Rivky Mondal

Mondal
Cohort Year: 2016
Research Interests: late 19th and 20th century American and British literature | aesthetics | literary, visual, and material cultures | feminist and queer studies | translation | theories of interpretation | critical theory

Biography

Rivky Mondal received her B.A. in English and in Hispanic & Portuguese Studies from the University of Pennsylvania. She won a departmental prize for her senior thesis on Jacques Lacan and Salvador Dalí, and received honorable mention for an essay on the documentary styles of Samuel Beckett and Ross McElwee. She received an M.A. in English from the Pennsylvania State University on a teaching fellowship. She is completing a dissertation on the micro-social forms that undergird and frustrate the sharing of aesthetic judgments. The project examines how the terms with which we explain our responses to art inadvertently lay open our tastes and ourselves to collective judgment. This unique kind of self-exposure is not limited only to the realm of aesthetic encounter but switches on a range of social feelings present in the strivings of self-presentation and interpersonal understanding. 

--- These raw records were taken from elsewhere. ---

import Mathlib
import Summits.RiemannHypothesis.RiemannHypothesis.Theorems.WeilParityOffLineParityDetectionTorusGramIntegrals
import Summits.RiemannHypothesis.RiemannHypothesis.Theorems.WeilParityOffLineParityDetectionTorusGramForms
import Summits.RiemannHypothesis.RiemannHypothesis.Theorems.WeilParityOffLineParityDetectionTorusGramCutoff
import HarnessLib

/-!
# Assembly lemmas for stub TORUS-SEP: classes of absolute ordinates, the gaining profile, and the
# degenerate top layer

Route `WeilParity`, crux `OffLineParityDetection` (item stmt-RiemannHypothesis-15431), line
`registered`, stub `stub_torusTopHeavySeparated` (TORUS-SEP).  No zeta facts, no definitions.

* `torusSep_gain_classes` (TORUS-analysis §1.2): the mirror-pairing form of a real profile folds
  onto the ABSOLUTE ordinates,
  `gain(a, f) = Σ_{g ∈ |Im T|} m_g (⟨f, c_g⟩² - ⟨f, s_g⟩²)`, `m_g = Σ_{ρ ∈ T, |Im ρ| = g} w(ρ)`,
  with `c_g(u) = e^{-ηu} cos(g(u-a))`, `s_g(u) = e^{-ηu} sin(g(u-a))`.
* `torusSep_profile` : the test profile `p = Σ_i α_i c_{g_i}` is smooth, `|p| ≤ (Σ|α_i|) e^{-ηu}`,
  and its energy and pairings with the two families are the expected finite sums of Gram entries.
* `torusSep_degenerate` : the registered conclusion for a top layer all of whose ordinates vanish
  (`gain(0, f) = (Σ w) (∫ f e^{-ηu})² ≥ 0`, danger bound `D = 0`, gaining profile a cut-off of
  `e^{-ηu}`).

Everything is folklore and fully proved.
-/

set_option linter.dupNamespace false

noncomputable section

namespace Summit.RiemannHypothesis.RiemannHypothesis.Theorems.WeilParityOffLineParityDetection

open MeasureTheory Set Filter Finset
open scoped Topology

/-! ## Folding onto absolute ordinates -/

/-- **Classes of absolute ordinates** (TORUS-analysis §1.2): for a continuous compactly supported
real `f`, `Re ρ = 1/2 + η` on `T`,
`Σ_{ρ∈T} w(ρ) Re(e^{2i(Im ρ)a} F_f(ρ)²) = Σ_{g ∈ |Im T|} (Σ_{|Im ρ| = g} w(ρ)) (⟨f,c_g⟩² - ⟨f,s_g⟩²)`.
[folklore] -/
theorem torusSep_gain_classes {η : ℝ} (T : Finset ℂ) (hTre : ∀ ρ ∈ T, ρ.re = 1 / 2 + η)
    (w : ℂ → ℝ) (a : ℝ) {f : ℝ → ℝ} (hf : Continuous f) (hfs : HasCompactSupport f) :
    ∑ ρ ∈ T, w ρ * (Complex.exp (2 * (ρ.im : ℂ) * (a : ℂ) * Complex.I) *
        (∫ u in Ioi (0 : ℝ), (f u : ℂ) * Complex.exp (-((ρ - 1 / 2) * (u : ℂ)))) ^ 2).re =
      ∑ g ∈ T.image (fun ρ : ℂ ↦ |ρ.im|), (∑ ρ ∈ T.filter (fun ρ : ℂ ↦ |ρ.im| = g), w ρ) *
        ((∫ u in Ioi (0 : ℝ), f u * (Real.exp (-(η * u)) * Real.cos (g * (u - a)))) ^ 2 -
          (∫ u in Ioi (0 : ℝ), f u * (Real.exp (-(η * u)) * Real.sin (g * (u - a)))) ^ 2) := by
  classical
  rw [Finset.sum_congr rfl fun ρ hρ ↦ by rw [torusSep_re_phase_laplace_sq_abs hf hfs (hTre ρ hρ) a]]
  rw [← Finset.sum_fiberwise_of_maps_to (g := fun ρ : ℂ ↦ |ρ.im|) (t := T.image fun ρ : ℂ ↦ |ρ.im|)
    (fun ρ hρ ↦ Finset.mem_image_of_mem _ hρ)]
  refine Finset.sum_congr rfl fun g _ ↦ ?_
  rw [Finset.sum_mul]
  refine Finset.sum_congr rfl fun ρ hρ ↦ ?_
  rw [(Finset.mem_filter.1 hρ).2]

/-- Sums over the class finset as sums over its subtype. [folklore] -/
theorem torusSep_sum_classes_coe (G : Finset ℝ) (φ : ℝ → ℝ) :
    ∑ g ∈ G, φ g = ∑ i : ↥G, φ i.1 :=
  (Finset.sum_coe_sort G φ).symm

/-! ## The test profile -/

/-- **The test profile** `p(u) = Σ_i α_i e^{-ηu} cos(g_i(u-a))` (finite index type): smooth, bounded
by `(Σ|α_i|) e^{-ηu}`, with energy `∫₀^∞ p² = Σ_{ij} α_i α_j ⟨c_i, c_j⟩` and pairings
`∫₀^∞ p c_i = Σ_j α_j ⟨c_j, c_i⟩`, `∫₀^∞ p s_i = Σ_j α_j ⟨c_j, s_i⟩` in closed form. [folklore] -/
theorem torusSep_profile {ι : Type*} [Fintype ι] {η : ℝ} (hη : 0 < η) (a : ℝ) (g : ι → ℝ)
    (α : ι → ℝ) {H Q : ℝ → ℝ}
    (hH : ∀ ω, H ω = (2 * η * Real.cos (ω * a) + ω * Real.sin (ω * a)) / (4 * η ^ 2 + ω ^ 2))
    (hQ : ∀ ω, Q ω = (ω * Real.cos (ω * a) - 2 * η * Real.sin (ω * a)) / (4 * η ^ 2 + ω ^ 2))
    {p : ℝ → ℝ} (hp : ∀ u, p u = ∑ i, α i * (Real.exp (-(η * u)) * Real.cos (g i * (u - a)))) :
    ContDiff ℝ (⊤ : ℕ∞) p ∧
    (∀ u, 0 < u → |p u| ≤ (∑ i, |α i|) * Real.exp (-(η * u))) ∧
    ∫ u in Ioi (0 : ℝ), p u ^ 2 = ∑ i, ∑ j, α i * α j * ((H (g i - g j) + H (g i + g j)) / 2) ∧
    (∀ i, ∫ u in Ioi (0 : ℝ), p u * (Real.exp (-(η * u)) * Real.cos (g i * (u - a))) =
      ∑ j, α j * ((H (g j - g i) + H (g j + g i)) / 2)) ∧
    (∀ i, ∫ u in Ioi (0 : ℝ), p u * (Real.exp (-(η * u)) * Real.sin (g i * (u - a))) =
      ∑ j, α j * ((Q (g i - g j) + Q (g i + g j)) / 2)) := by
  have hpf : p = fun u ↦ ∑ i, α i * (Real.exp (-(η * u)) * Real.cos (g i * (u - a))) := funext hp
  have hcc : ∀ i j, IntegrableOn (fun u ↦ Real.exp (-(η * u)) * Real.cos (g i * (u - a)) *
      (Real.exp (-(η * u)) * Real.cos (g j * (u - a)))) (Ioi 0) := fun i j ↦
    torusSep_integrableOn_prod hη (by fun_prop) (by fun_prop) (fun u ↦ Real.abs_cos_le_one _)
      (fun u ↦ Real.abs_cos_le_one _)
  have hcs : ∀ i j, IntegrableOn (fun u ↦ Real.exp (-(η * u)) * Real.cos (g i * (u - a)) *
      (Real.exp (-(η * u)) * Real.sin (g j * (u - a)))) (Ioi 0) := fun i j ↦
    torusSep_integrableOn_prod hη (by fun_prop) (by fun_prop) (fun u ↦ Real.abs_cos_le_one _)
      (fun u ↦ Real.abs_sin_le_one _)
  refine ⟨?_, ?_, ?_, ?_, ?_⟩
  · rw [hpf]
    exact ContDiff.sum fun i _ ↦ contDiff_const.mul (by fun_prop)
  · intro u _
    rw [hp, Finset.sum_mul]
    refine (Finset.abs_sum_le_sum_abs _ _).trans (Finset.sum_le_sum fun i _ ↦ ?_)
    rw [abs_mul, abs_mul, abs_of_pos (Real.exp_pos _)]
    refine mul_le_mul_of_nonneg_left ?_ (abs_nonneg _)
    exact mul_le_of_le_one_right (Real.exp_pos _).le (Real.abs_cos_le_one _)
  · rw [hpf]
    dsimp only
    rw [torusSep_integral_sum_sq univ _ α fun i _ j _ ↦ hcc i j]
    refine Finset.sum_congr rfl fun i _ ↦ Finset.sum_congr rfl fun j _ ↦ ?_
    rw [torusSep_gram_cc hη a (g i) (g j) hH]
  · intro i
    rw [hpf]
    dsimp only
    rw [torusSep_integral_sum_mul univ _ _ α fun j _ ↦ hcc j i]
    refine Finset.sum_congr rfl fun j _ ↦ ?_
    rw [torusSep_gram_cc hη a (g j) (g i) hH]
  · intro i
    rw [hpf]
    dsimp only
    rw [torusSep_integral_sum_mul univ _ _ α fun j _ ↦ hcs j i]
    refine Finset.sum_congr rfl fun j _ ↦ ?_
    rw [torusSep_gram_cs hη a (g j) (g i) hQ]

/-! ## The degenerate top layer -/

/-- The energy of `e^{-ηu}` on `(0, ∞)` is `1/(2η)`. [folklore] -/
theorem torusSep_integral_exp_sq {η : ℝ} (hη : 0 < η) :
    ∫ u in Ioi (0 : ℝ), Real.exp (-(η * u)) ^ 2 = 1 / (2 * η) := by
  have e : ∀ u : ℝ, Real.exp (-(η * u)) ^ 2 = Real.exp (-(2 * η) * u) := by
    intro u
    rw [sq, ← Real.exp_add]
    ring_nf
  simp_rw [e]
  rw [integral_exp_mul_Ioi (by linarith) 0]
  simp only [mul_zero, Real.exp_zero]
  field_simp

/-- **Degenerate top layer.**  If every ordinate of `T` vanishes, the registered conclusion of
TORUS-SEP holds (at `a = 0`, `D = 0`): `gain(0, f) = (Σ w) (∫₀^∞ f e^{-ηu})² ≥ 0`, and a cut-off
of `e^{-ηu}` gains strictly. [folklore] -/
theorem torusSep_degenerate :
    ∀ η₀ : ℝ, 0 < η₀ → ∀ T : Finset ℂ, T.Nonempty → (∀ ρ ∈ T, ρ.re = 1 / 2 + η₀) →
      ∀ w : ℂ → ℝ, (∀ ρ ∈ T, 0 < w ρ) → (∀ ρ ∈ T, ρ.im = 0) →
      ∃ δ : ℝ, 0 < δ ∧ ∃ a : ℝ, ∃ D : ℝ, 0 ≤ D ∧
        (∀ f : ℝ → ℝ, ContDiff ℝ (⊤ : ℕ∞) f → HasCompactSupport f → tsupport f ⊆ Set.Ici 0 →
          -(∑ ρ ∈ T, w ρ * (Complex.exp (2 * (ρ.im : ℂ) * (a : ℂ) * Complex.I) *
              (∫ u in Set.Ioi (0 : ℝ), (f u : ℂ) * Complex.exp (-((ρ - 1 / 2) * (u : ℂ)))) ^ 2).re)
            ≤ D * ∫ u in Set.Ioi (0 : ℝ), f u ^ 2) ∧
        (∃ f : ℝ → ℝ, ContDiff ℝ (⊤ : ℕ∞) f ∧ HasCompactSupport f ∧ tsupport f ⊆ Set.Ici 0 ∧
          0 < ∫ u in Set.Ioi (0 : ℝ), f u ^ 2 ∧
          (D + δ) * ∫ u in Set.Ioi (0 : ℝ), f u ^ 2 ≤
            ∑ ρ ∈ T, w ρ * (Complex.exp (2 * (ρ.im : ℂ) * (a : ℂ) * Complex.I) *
              (∫ u in Set.Ioi (0 : ℝ), (f u : ℂ) * Complex.exp (-((ρ - 1 / 2) * (u : ℂ)))) ^ 2).re) := by
  intro η hη T hTne hTre w hw him
  set W := ∑ ρ ∈ T, w ρ with hW
  have hW0 : 0 < W := Finset.sum_pos hw hTne
  -- the form at `a = 0`
  have hgain : ∀ f : ℝ → ℝ, Continuous f → HasCompactSupport f →
      ∑ ρ ∈ T, w ρ * (Complex.exp (2 * (ρ.im : ℂ) * ((0 : ℝ) : ℂ) * Complex.I) *
        (∫ u in Set.Ioi (0 : ℝ), (f u : ℂ) * Complex.exp (-((ρ - 1 / 2) * (u : ℂ)))) ^ 2).re =
        W * (∫ u in Ioi (0 : ℝ), f u * Real.exp (-(η * u))) ^ 2 := by
    intro f hf hfs
    rw [Finset.sum_congr rfl fun ρ hρ ↦ by
      rw [torusSep_re_phase_laplace_sq_abs hf hfs (hTre ρ hρ) 0, him ρ hρ]]
    simp only [abs_zero, zero_mul, Real.cos_zero, Real.sin_zero, mul_one, mul_zero,
      integral_zero, sub_zero, zero_pow two_ne_zero]
    rw [hW, Finset.sum_mul]
  -- the gaining profile: a cut-off of `e^{-ηu}`
  have hsel := torusSep_cutoff_select (ι := Unit) hη (p := fun u ↦ Real.exp (-(η * u)))
    (by fun_prop) (A := 1) (fun u _ ↦ by rw [abs_of_pos (Real.exp_pos _), one_mul])
    (by rw [torusSep_integral_exp_sq hη]; positivity)
    (fun _ u ↦ Real.exp (-(η * u))) (fun _ _ ↦ 0) (fun _ ↦ by fun_prop) (fun _ ↦ continuous_const)
    (fun _ u _ ↦ by rw [abs_of_pos (Real.exp_pos _)]) (fun _ u _ ↦ by
      rw [abs_zero]; exact (Real.exp_pos _).le) (fun _ ↦ W) 0 (by
      simp only [zero_mul, mul_zero, integral_zero, zero_pow two_ne_zero, sub_zero,
        Finset.sum_const, Finset.card_univ, Fintype.card_unit, one_smul]
      refine mul_pos hW0 (pow_pos ?_ 2)
      have e : ∫ u in Ioi (0 : ℝ), Real.exp (-(η * u)) * Real.exp (-(η * u)) = 1 / (2 * η) := by
        rw [← torusSep_integral_exp_sq hη]
        exact integral_congr_ae (ae_of_all _ fun u ↦ by simp only [sq])
      rw [e]
      positivity)
  obtain ⟨f, hf1, hf2, hf3, hfpos, hfstrict⟩ := hsel
  simp only [zero_mul, mul_zero, integral_zero, zero_pow two_ne_zero, sub_zero,
    Finset.sum_const, Finset.card_univ, Fintype.card_unit, one_smul] at hfstrict
  -- `hfstrict : 0 < W * (∫ f e^{-ηu})²`
  set Γ := W * (∫ u in Ioi (0 : ℝ), f u * Real.exp (-(η * u))) ^ 2 with hΓ
  refine ⟨Γ / ∫ u in Ioi (0 : ℝ), f u ^ 2, div_pos hfstrict hfpos, 0, 0, le_rfl,
    fun f' hf' hf's _ ↦ ?_, f, hf1, hf2, hf3, hfpos, ?_⟩
  · rw [hgain f' hf'.continuous hf's, zero_mul, neg_nonpos]
    exact mul_nonneg hW0.le (sq_nonneg _)
  · rw [hgain f hf1.continuous hf2, zero_add, div_mul_cancel₀ _ hfpos.ne']

end Summit.RiemannHypothesis.RiemannHypothesis.Theorems.WeilParityOffLineParityDetection

end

Rivky is also a freelance copyeditor. She has performed editorial work for a range of academic publications, including Reading Sedgwick, edited by Lauren Berlant; 1922 and A Handbook of Modernism Studies, both edited by Jean-Michel Rabaté; and Critical Inquiry.

Publications

  • “Too Literal Translation: Some Poems of Roger Fry.” Modernism, Theory and Responsible Reading: A Critical Conversation. Edited by Stephen Ross (Bloomsbury, forthcoming).
  • “Henry James and the Device of the Observer: A Study on Microexpressions.” Henry James Review 41, no. 1 (Winter 2020). Special issue: “Emotion, Feeling, Sentiment in James: ‘Sorrow comes in great waves.’”
  • “‘Killers and killed all’: Luis Felipe Fabre’s Sor Juana y otros monstruos.” 3:AM Magazine.
  • “Malfunctioning Machines: Replaying The Plays of Samuel Beckett by Katherine Weiss.” Journal of Modern Literature 38, no. 2 (Winter 2015). Special Theme: “Irish Modernism.”